SmithFamilyLoft said:


> I don't pretend to be an "Expert" on the subject. But, I think that over time, a colony of birds will end up producing what the fancier is focusing on. As an example, when I was a kid, my mentor and I were much more interested in producing birds which could do well in our Combine's 500 and 600 mile races.
> 
> Back in those days, we viewed YB races as simply "training tosses" and not much in the way of performance was expected. Even as a yearling, the bird was viewed as just starting his/her racing career. I am convinced that many of our racing champs back in those days did not hit their peak untill they were about three years old, and then they were raced for many more years then I think birds are today. My mentor also had very active breeders well past the ten year old mark. I can remember many birds which I admired, that were years older then I was. Bottom line, they were very much different in terms of what I attempt to breed today.
> 
> ...




amen to that!!!!


----------



## chiggerbait (Jun 26, 2008)

I have been out of the birds for nearly 40 yrs. but plan on rejoining 'the game' soon. A lot has changed seems, to be all for the better.

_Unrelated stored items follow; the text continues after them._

/-
Copyright: the b2b-balaban T⁴-continuum CRUX team, row NE7b leaf lineage `t4-ne7b-formalise-leaf-03` (gen 142). Project licence.
-/
import Mathlib.Analysis.Convex.Strong
import Mathlib.Analysis.Calculus.Gradient.Basic
import Mathlib.Analysis.Calculus.Deriv.Comp
import Mathlib.Analysis.Calculus.Deriv.Mul
import Mathlib.Analysis.Calculus.Deriv.Add
import Mathlib.Analysis.Calculus.Deriv.Slope
import Mathlib.Analysis.InnerProductSpace.Calculus

/-!
# SECANT CURRENCY ⟹ FIRST-ORDER CURRENCY **WITHIN** THE WINDOW: a uniformly convex function with a derivative WITHIN a (possibly
# closed) window obeys `V x + ⟪gradientWithin V K x, y − x⟫ + (m∕2)‖y − x‖² ≤ V y` ON the window — the boundary-friendly complement of
# `…LogConcaveMarginal` §5 (row NE7b, node U5c; residual (R2′) family (2), letter (ℓ1) «`λ` ON `K`»; kernel lemmas of real analysis)

Cell `pub-balaban`, sub-cell `t4`, spine estimate NE7b (`T4WeightBudget.RelWeightBound`; the cell's OWN estimate — NOT PRINTED in
[Bałaban 1983–89], NOT PROVED).  Crux-route work under `Spine/NE7b/` by a row leaf on the convexity road; NOTHING of Bałaban's is named
or asserted; no `T4Continuum/Support` leaf typed; no `def`; zero `sorry`.  Imports: Mathlib only — independent of the farm's olean
frontier.

WHY.  The OWNER's `…LogConcaveMarginal` (v2) §5 converts Mathlib's `StrongConvexOn K λ V` back into the sockets' first-order letter AT
points where `V` has an honest Fréchet derivative (`firstOrder_of_strongConvexOn_hasFDerivAt ∕ …_hasGradientAt`), and
`…LogConcaveMarginalDeriv` supplies that derivative for product windows at INTERIOR base points (`B ∈ 𝓝 x₀`).  At BOUNDARY points of a
CLOSED base window the windowed marginal and the fixed-fibre integral differ on one side, an ambient `HasFDerivAt` is not available, and
the natural currency is the derivative WITHIN the window (`HasFDerivWithinAt ∕ HasGradientWithinAt ∕ gradientWithin`) — refuter
PRICING-NE7b v93 F483's located remark.  THIS FILE is that within-window conversion, at the generality of Mathlib's `UniformConvexOn`
with ANY modulus `φ` on a real normed space: the chord `t ↦ x + t(y − x)`, `t ∈ (0,1)`, stays in the window, the slope of `V` along it
tends to `V'(y − x)` WITHIN `(0,1)` and is bounded by the chord inequality divided by `t`.  The `HasFDerivAt` ∕ `HasGradientAt` forms
are NOT repeated here (they are `…LogConcaveMarginal.firstOrder_of_strongConvexOn_hasFDerivAt ∕ …_hasGradientAt`).

WHAT IS PROVED ([folklore]; Hiriart-Urruty–Lemaréchal 2001, Chap. B, Thm 4.1.1 ∕ 4.1.4 for the differentiable case):
* §1 (real normed space, any modulus `φ`): `chordSlope_le_of_uniformConvexOn` and **`apply_add_fderivWithin_add_modulus_le`**:
  `UniformConvexOn s φ f`, `x, y ∈ s`, `HasFDerivWithinAt f f' s x` ⊢ `f x + f'(y − x) + φ ‖y − x‖ ≤ f y`; the `StrongConvexOn`
  specialisation `apply_add_fderivWithin_add_sq_le` (`+ (m∕2)‖y − x‖²`).
* §2 (real inner product space, complete): **`apply_add_inner_add_sq_le`** (`HasGradientWithinAt V g K x` ⊢
  `V x + ⟪g, y − x⟫ + (m∕2)‖y − x‖² ≤ V y`); THE ROAD'S LETTER WITHIN THE WINDOW **`firstOrderOn_within_of_strongConvexOn`** —
  `StrongConvexOn K m V` and `∀ x ∈ K, DifferentiableWithinAt ℝ V K x` ⊢ `∀ x ∈ K, ∀ y ∈ K, V x + ⟪gradientWithin V K x, y − x⟫ + (m∕2)‖y − x‖² ≤ V y`;
  the `m = 0` corollary `firstOrderOn_within_of_convexOn`.
* §3 a non-vacuity `example` on a CLOSED window (`V = ½‖x‖²`, `m = 1`, `K` = the closed unit ball).

NOT HERE (honest): the `HasFDerivAt` forms (the OWNER's §5); the differentiability of any marginal; which of print's windows are closed
in which chart ((A3) ∕ (A1c) readings — programme-sized, NC-NE7b-α UNRULED); anything of Bałaban's.  NE7b NOT PRINTED ∕ NOT PROVED;
spine PROVED 0∕9; rung (B)+1 on a FINITE torus — NOT infinite volume, NOT the mass gap, NOT Clay.
HONEST DEPENDENCY: continuum YM on T⁴ ⇐ BetaPertH ∧ nine spine estimates (0/9 proved); BetaPertH ⇐ (D1) ∧ (D4) ∧ CAP+tail; G-an2-4
gates asym, D1 and NE2/3/4.
-/

set_option autoImplicit false

noncomputable section

open Set Filter Topology InnerProductSpace
open scoped RealInnerProductSpace

namespace Summit.QuantumFields.BalabanUV.T4Continuum.NE7b.StrongConvexFirstOrderWithin

/-! ## §1 Uniformly convex functions on a real normed space: the one-sided derivative along a chord -/

section Normed

variable {E : Type*} [NormedAddCommGroup E] [NormedSpace ℝ E] {s : Set E} {φ : ℝ → ℝ} {f : E → ℝ} {x y : E}

/-- The chord slope bound: for `f` uniformly convex on `s` with modulus `φ`, `x, y ∈ s` and `0 < t < 1`,
`(f(x + t(y − x)) − f x)∕t ≤ f y − f x − (1 − t)·φ(‖y − x‖)`. [folklore] -/
theorem chordSlope_le_of_uniformConvexOn (hf : UniformConvexOn s φ f) (hx : x ∈ s) (hy : y ∈ s) {t : ℝ}
    (ht : t ∈ Ioo (0 : ℝ) 1) :
    (f (x + t • (y - x)) - f x) / t ≤ f y - f x - (1 - t) * φ ‖y - x‖ := by
  have hconv := hf.2 hx hy (sub_nonneg.2 ht.2.le) ht.1.le (sub_add_cancel 1 t)
  have hpt : (1 - t) • x + t • y = x + t • (y - x) := by
    simp only [sub_smul, one_smul, smul_sub]; abel
  rw [hpt, smul_eq_mul, smul_eq_mul, norm_sub_rev] at hconv
  rw [div_le_iff₀ ht.1]
  have e : (f y - f x - (1 - t) * φ ‖y - x‖) * t = t * f y - t * f x - (1 - t) * t * φ ‖y - x‖ := by ring
  rw [e]
  linarith

/-- **UNIFORM CONVEXITY + A DERIVATIVE WITHIN THE WINDOW ⟹ THE FIRST-ORDER LETTER WITH THE MODULUS.**  For `f` uniformly convex on
`s` with modulus `φ`, `x, y ∈ s`, and `f` Fréchet-differentiable at `x` WITHIN `s` with derivative `f'`:
`f x + f'(y − x) + φ(‖y − x‖) ≤ f y`.  (The chord `t ↦ x + t(y − x)`, `t ∈ (0,1)`, stays in `s`; the slopes of `f` along it tend to
`f'(y − x)` and are bounded by §1's chord bound.)  Hiriart-Urruty–Lemaréchal 2001, Chap. B, Thm 4.1.1 ∕ 4.1.4. [folklore] -/
theorem apply_add_fderivWithin_add_modulus_le (hf : UniformConvexOn s φ f) (hx : x ∈ s) (hy : y ∈ s)
    {f' : E →L[ℝ] ℝ} (hd : HasFDerivWithinAt f f' s x) : f x + f' (y - x) + φ ‖y - x‖ ≤ f y := by
  -- the chord and the restriction of `f` to it
  set ℓ : ℝ → E := fun t => x + t • (y - x) with hℓ
  have hℓ0 : ℓ 0 = x := by simp [hℓ]
  have hline : HasDerivAt ℓ (y - x) 0 := by
    simpa [hℓ] using ((hasDerivAt_id (0 : ℝ)).smul_const (y - x)).const_add x
  have hmaps : MapsTo ℓ (Ioo (0 : ℝ) 1) s := fun t ht => by
    have hmem := hf.1 hx hy (sub_nonneg.2 ht.2.le) ht.1.le (sub_add_cancel 1 t)
    have hpt : (1 - t) • x + t • y = ℓ t := by
      simp only [hℓ, sub_smul, one_smul, smul_sub]; abel
    rwa [hpt] at hmem
  have hgd : HasDerivWithinAt (f ∘ ℓ) (f' (y - x)) (Ioo (0 : ℝ) 1) 0 := by
    have hd' : HasFDerivWithinAt f f' s (ℓ 0) := by rw [hℓ0]; exact hd
    exact hd'.comp_hasDerivWithinAt 0 hline.hasDerivWithinAt hmaps
  -- slopes along the chord tend to `f'(y − x)` from the right
  have htend : Tendsto (slope (f ∘ ℓ) 0) (𝓝[Ioo (0 : ℝ) 1] 0) (𝓝 (f' (y - x))) :=
    (hasDerivWithinAt_iff_tendsto_slope' (by simp)).1 hgd
  -- the chord bound tends to `f y − f x − φ‖y − x‖`
  have hbound : Tendsto (fun t : ℝ => f y - f x - (1 - t) * φ ‖y - x‖) (𝓝[Ioo (0 : ℝ) 1] 0)
      (𝓝 (f y - f x - φ ‖y - x‖)) := by
    have hc : Continuous fun t : ℝ => f y - f x - (1 - t) * φ ‖y - x‖ := by fun_prop
    have h0 := hc.tendsto 0
    simp only [sub_zero, one_mul] at h0
    exact h0.mono_left nhdsWithin_le_nhds
  haveI : (𝓝[Ioo (0 : ℝ) 1] (0 : ℝ)).NeBot := left_nhdsWithin_Ioo_neBot zero_lt_one
  have hle : f' (y - x) ≤ f y - f x - φ ‖y - x‖ := by
    refine le_of_tendsto_of_tendsto htend hbound ?_
    filter_upwards [self_mem_nhdsWithin] with t ht
    simp only [slope_def_field, Function.comp_apply, hℓ0, sub_zero]
    exact chordSlope_le_of_uniformConvexOn hf hx hy ht
  linarith

variable {m : ℝ}

/-- **`m`-STRONG CONVEXITY + A DERIVATIVE WITHIN THE WINDOW ⟹ `f x + f'(y − x) + (m∕2)‖y − x‖² ≤ f y`** (`x, y ∈ s`). [folklore] -/
theorem apply_add_fderivWithin_add_sq_le (hf : StrongConvexOn s m f) (hx : x ∈ s) (hy : y ∈ s)
    {f' : E →L[ℝ] ℝ} (hd : HasFDerivWithinAt f f' s x) : f x + f' (y - x) + m / 2 * ‖y - x‖ ^ 2 ≤ f y :=
  apply_add_fderivWithin_add_modulus_le hf hx hy hd

end Normed

/-! ## §2 Gradient forms on a real inner product space; the road's letter verbatim -/

section Inner

variable {E : Type*} [NormedAddCommGroup E] [InnerProductSpace ℝ E] [CompleteSpace E] {K : Set E} {m : ℝ} {V : E → ℝ}
  {x y : E}

/-- **GRADIENT FORM (within the window)**: `StrongConvexOn K m V`, `x, y ∈ K`, `HasGradientWithinAt V g K x` ⊢
`V x + ⟪g, y − x⟫ + (m∕2)‖y − x‖² ≤ V y`. [folklore] -/
theorem apply_add_inner_add_sq_le (hV : StrongConvexOn K m V) (hx : x ∈ K) (hy : y ∈ K) {g : E}
    (hd : HasGradientWithinAt V g K x) : V x + ⟪g, y - x⟫ + m / 2 * ‖y - x‖ ^ 2 ≤ V y := by
  have h := apply_add_fderivWithin_add_sq_le hV hx hy (hasGradientWithinAt_iff_hasFDerivWithinAt.1 hd)
  rwa [toDual_apply_apply] at h

/-- **THE ROAD'S FIRST-ORDER LETTER WITHIN THE WINDOW.**  If `V` is `m`-strongly convex on `K` (Mathlib's `StrongConvexOn K m V`,
e.g. the conclusion of `…LogConcaveMarginal.strongConvexOn_neg_log_fibreIntegral`) and differentiable WITHIN `K` at every point of `K`
(closed windows and boundary points allowed), then `∀ x ∈ K, ∀ y ∈ K, V x + ⟪gradientWithin V K x, y − x⟫ + (m∕2)‖y − x‖² ≤ V y` — the
sockets' letter with the within-window gradient (at interior points of `K` it IS `gradient V x`). [folklore] -/
theorem firstOrderOn_within_of_strongConvexOn (hV : StrongConvexOn K m V) (hd : ∀ x ∈ K, DifferentiableWithinAt ℝ V K x) :
    ∀ x ∈ K, ∀ y ∈ K, V x + ⟪gradientWithin V K x, y - x⟫ + m / 2 * ‖y - x‖ ^ 2 ≤ V y :=
  fun x hx y hy => apply_add_inner_add_sq_le (y := y) hV hx hy (hd x hx).hasGradientWithinAt

/-- The `m = 0` corollary: a convex function differentiable WITHIN `K` at its points lies above its within-window tangent planes ON `K`,
`V x + ⟪gradientWithin V K x, y − x⟫ ≤ V y`. [folklore] -/
theorem firstOrderOn_within_of_convexOn (hV : ConvexOn ℝ K V) (hd : ∀ x ∈ K, DifferentiableWithinAt ℝ V K x) :
    ∀ x ∈ K, ∀ y ∈ K, V x + ⟪gradientWithin V K x, y - x⟫ ≤ V y := by
  intro x hx y hy
  have h := firstOrderOn_within_of_strongConvexOn (strongConvexOn_zero.2 hV) hd x hx y hy
  simpa using h

end Inner

/-! ## §3 Non-vacuity -/

section Toy

variable {n : ℕ}

/-- Non-vacuity toy on a CLOSED window: every hypothesis of `firstOrderOn_within_of_strongConvexOn` is jointly inhabited — `V = ½‖x‖²`
is `1`-strongly convex on the closed unit ball `K` (Mathlib's `strongConvexOn_iff_convex`: `V − ½‖x‖² = 0` is convex) and differentiable
within `K` at its points (boundary included). -/
example (x y : EuclideanSpace ℝ (Fin n)) (hx : x ∈ Metric.closedBall (0 : EuclideanSpace ℝ (Fin n)) 1)
    (hy : y ∈ Metric.closedBall (0 : EuclideanSpace ℝ (Fin n)) 1) :
    (fun z : EuclideanSpace ℝ (Fin n) => 1 / 2 * ‖z‖ ^ 2) x +
        ⟪gradientWithin (fun z : EuclideanSpace ℝ (Fin n) => 1 / 2 * ‖z‖ ^ 2) (Metric.closedBall 0 1) x, y - x⟫ +
          1 / 2 * ‖y - x‖ ^ 2 ≤
      (fun z : EuclideanSpace ℝ (Fin n) => 1 / 2 * ‖z‖ ^ 2) y := by
  have hsc : StrongConvexOn (Metric.closedBall (0 : EuclideanSpace ℝ (Fin n)) 1) 1
      (fun z : EuclideanSpace ℝ (Fin n) => 1 / 2 * ‖z‖ ^ 2) := by
    rw [strongConvexOn_iff_convex]
    have e : (fun z : EuclideanSpace ℝ (Fin n) => 1 / 2 * ‖z‖ ^ 2 - 1 / (2 : ℝ) * ‖z‖ ^ 2) = fun _ => 0 := by
      funext z; ring
    rw [e]
    exact convexOn_const 0 (convex_closedBall 0 1)
  have hdiff : ∀ z ∈ Metric.closedBall (0 : EuclideanSpace ℝ (Fin n)) 1,
      DifferentiableWithinAt ℝ (fun z : EuclideanSpace ℝ (Fin n) => 1 / 2 * ‖z‖ ^ 2) (Metric.closedBall 0 1) z :=
    fun z _ => (((hasStrictFDerivAt_norm_sq z).hasFDerivAt).const_mul (1 / 2 : ℝ)).differentiableAt.differentiableWithinAt
  exact firstOrderOn_within_of_strongConvexOn hsc hdiff x hx y hy

end Toy

end Summit.QuantumFields.BalabanUV.T4Continuum.NE7b.StrongConvexFirstOrderWithin

end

I have been reading alot of posts on various forums and indiviual websites and something came to my attention about hard flown yb's didn't perform very well as yearlings. Has anyone had any experience with this and if so did the bird perform as a 2 or 3 year old?
Chigger


----------



## Bezz (Dec 12, 2008)

Hi 

My experience is the opposit.
The birds that exelled as young birds even flew better as a yearling.
They showed theyre stuff from race 1 til the last race of the season.

Bezz


----------



## SmithFamilyLoft (Nov 22, 2004)

Bezz said:


> Hi
> 
> My experience is the opposit.
> The birds that exelled as young birds even flew better as a yearling.
> ...



I am inclined to agree with you. Great YB's should also make great yearlings !! Locally, I have had our birds flown by local fanciers as OB's...only to become 500 mile champs. I am sure that "good" YB's don't stop being good simply because they have matured even more. I just personally have not had the opportunity to prove that.


----------